■ **The input**:
/-- The image of a subspace (a finset containing `0` and closed under `⊕`) under an additive map is a subspace.
[folklore] -/
theorem isSub_image {P : (Fin n → Bool) → (Fin k → Bool)} (hP : ∀ x y, P (bxor x y) = bxor (P x) (P y))
    {A : Finset (Fin n → Bool)} (hA : zeroVec ∈ A ∧ ∀ x ∈ A, ∀ y ∈ A, bxor x y ∈ A) :
    zeroVec ∈ A.image P ∧ ∀ x ∈ A.image P, ∀ y ∈ A.image P, bxor x y ∈ A.image P := by
  refine ⟨mem_image.2 ⟨zeroVec, hA.1, map_zeroVec hP⟩, fun x hx y hy => ?_⟩
  obtain ⟨u, hu, rfl⟩ := mem_image.1 hx
  obtain ⟨v, hv, rfl⟩ := mem_image.1 hy
  exact mem_image.2 ⟨bxor u v, hA.2 u hu v hv, hP u v⟩

/-! ### Degrees under affine substitutions -/

/-- **An additive Boolean function is affine** (indeed linear: it is the inner product `x ↦ x · κ` with
`κⱼ = g(eⱼ)`), hence of algebraic degree `≤ 1`. [cite: Carlet2020, §2.2.2] -/
theorem isDegLeFun_one_of_additive {g : (Fin n → Bool) → Bool} (hg : ∀ x y, g (bxor x y) = (g x ^^ g y)) :
    IsDegLeFun 1 g := by
  have h0 : g zeroVec = false := by
    have := hg zeroVec zeroVec
    rw [bxor_self] at this
    revert this
    cases g zeroVec <;> decide
  have key : ∀ x, g x = (univ.filter fun i => x i && (fun j => g (fun c => decide (c = j))) i).card.bodd := by
    intro x
    apply toZ_injective
    rw [toZ_bdot]
    have hadd := QuadSampler.additive_eq_sum (fun x => toZ (g x))
      (by show toZ (g zeroVec) = 0
          rw [h0]; rfl)
      (fun x y => by
        show toZ (g (bxor x y)) = _
        rw [hg, toZ_xor]) x
    rw [hadd]
    refine sum_congr rfl fun j _ => ?_
    rw [toZ_and]
    rfl
  have e : g = fun x => decide (Odd (univ.filter fun i => x i && (fun j => g (fun c => decide (c = j))) i).card) := by
    funext x
    rw [key]
    apply toZ_injective
    rw [← PolarGeometry.natCast_eq_toZ_bodd, BLR.toZ_decide_odd]
  rw [e]
  exact knf_isDegLeFun_ip _

/-- **Affine substitutions keep the degree**: if `f` has degree `≤ d` and `P` is additive then
`x ↦ f (P x ⊕ z₀)` has degree `≤ d`. [cite: Carlet2020, §2.2.2] -/
theorem isDegLeFun_comp_affine {d : ℕ} {f : (Fin k → Bool) → Bool} (hf : IsDegLeFun d f)
    {P : (Fin n → Bool) → (Fin k → Bool)} (hP : ∀ x y, P (bxor x y) = bxor (P x) (P y)) (z₀ : Fin k → Bool) :
    IsDegLeFun d (fun x => f (bxor (P x) z₀)) := by
  refine knf_isDegLeFun_comp hf (fun x => bxor (P x) z₀) (fun j => ?_)
  show IsDegLeFun 1 (fun x => P x j ^^ z₀ j)
  refine knf_isDegLeFun_xor_const (isDegLeFun_one_of_additive fun x y => ?_) (z₀ j)
  show P (bxor x y) j = (P x j ^^ P y j)
  rw [hP]

/-- The coordinates of the block embedding `x ↦ (x ‖ c)` are affine (companion of
`NearExactIsExact.fc_deg_coord_append_left`, which treats `y ↦ (c ‖ y)`). [folklore] -/
theorem isDegLeFun_append_left_coord (c : Fin n → Bool) (j : Fin (m + n)) :
    IsDegLeFun 1 (fun x : Fin m → Bool => Fin.append x c j) := by
  refine Fin.addCases (fun i => ?_) (fun i => ?_) j
  · simp only [Fin.append_left]; exact isDegLeFun_apply i le_rfl
  · simp only [Fin.append_right]; exact isDegLeFun_const 1 (c i)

■ **Task statement**: Could you transcribe the whole listing above without any edits?

■ **Answer section**:
/-- The image of a subspace (a finset containing `0` and closed under `⊕`) under an additive map is a subspace.
[folklore] -/
theorem isSub_image {P : (Fin n → Bool) → (Fin k → Bool)} (hP : ∀ x y, P (bxor x y) = bxor (P x) (P y))
    {A : Finset (Fin n → Bool)} (hA : zeroVec ∈ A ∧ ∀ x ∈ A, ∀ y ∈ A, bxor x y ∈ A) :
    zeroVec ∈ A.image P ∧ ∀ x ∈ A.image P, ∀ y ∈ A.image P, bxor x y ∈ A.image P := by
  refine ⟨mem_image.2 ⟨zeroVec, hA.1, map_zeroVec hP⟩, fun x hx y hy => ?_⟩
  obtain ⟨u, hu, rfl⟩ := mem_image.1 hx
  obtain ⟨v, hv, rfl⟩ := mem_image.1 hy
  exact mem_image.2 ⟨bxor u v, hA.2 u hu v hv, hP u v⟩

/-! ### Degrees under affine substitutions -/

/-- **An additive Boolean function is affine** (indeed linear: it is the inner product `x ↦ x · κ` with
`κⱼ = g(eⱼ)`), hence of algebraic degree `≤ 1`. [cite: Carlet2020, §2.2.2] -/
theorem isDegLeFun_one_of_additive {g : (Fin n → Bool) → Bool} (hg : ∀ x y, g (bxor x y) = (g x ^^ g y)) :
    IsDegLeFun 1 g := by
  have h0 : g zeroVec = false := by
    have := hg zeroVec zeroVec
    rw [bxor_self] at this
    revert this
    cases g zeroVec <;> decide
  have key : ∀ x, g x = (univ.filter fun i => x i && (fun j => g (fun c => decide (c = j))) i).card.bodd := by
    intro x
    apply toZ_injective
    rw [toZ_bdot]
    have hadd := QuadSampler.additive_eq_sum (fun x => toZ (g x))
      (by show toZ (g zeroVec) = 0
          rw [h0]; rfl)
      (fun x y => by
        show toZ (g (bxor x y)) = _
        rw [hg, toZ_xor]) x
    rw [hadd]
    refine sum_congr rfl fun j _ => ?_
    rw [toZ_and]
    rfl
  have e : g = fun x => decide (Odd (univ.filter fun i => x i && (fun j => g (fun c => decide (c = j))) i).card) := by
    funext x
    rw [key]
    apply toZ_injective
    rw [← PolarGeometry.natCast_eq_toZ_bodd, BLR.toZ_decide_odd]
  rw [e]
  exact knf_isDegLeFun_ip _

/-- **Affine substitutions keep the degree**: if `f` has degree `≤ d` and `P` is additive then
`x ↦ f (P x ⊕ z₀)` has degree `≤ d`. [cite: Carlet2020, §2.2.2] -/
theorem isDegLeFun_comp_affine {d : ℕ} {f : (Fin k → Bool) → Bool} (hf : IsDegLeFun d f)
    {P : (Fin n → Bool) → (Fin k → Bool)} (hP : ∀ x y, P (bxor x y) = bxor (P x) (P y)) (z₀ : Fin k → Bool) :
    IsDegLeFun d (fun x => f (bxor (P x) z₀)) := by
  refine knf_isDegLeFun_comp hf (fun x => bxor (P x) z₀) (fun j => ?_)
  show IsDegLeFun 1 (fun x => P x j ^^ z₀ j)
  refine knf_isDegLeFun_xor_const (isDegLeFun_one_of_additive fun x y => ?_) (z₀ j)
  show P (bxor x y) j = (P x j ^^ P y j)
  rw [hP]

/-- The coordinates of the block embedding `x ↦ (x ‖ c)` are affine (companion of
`NearExactIsExact.fc_deg_coord_append_left`, which treats `y ↦ (c ‖ y)`). [folklore] -/
theorem isDegLeFun_append_left_coord (c : Fin n → Bool) (j : Fin (m + n)) :
    IsDegLeFun 1 (fun x : Fin m → Bool => Fin.append x c j) := by
  refine Fin.addCases (fun i => ?_) (fun i => ?_) j
  · simp only [Fin.append_left]; exact isDegLeFun_apply i le_rfl
  · simp only [Fin.append_right]; exact isDegLeFun_const 1 (c i)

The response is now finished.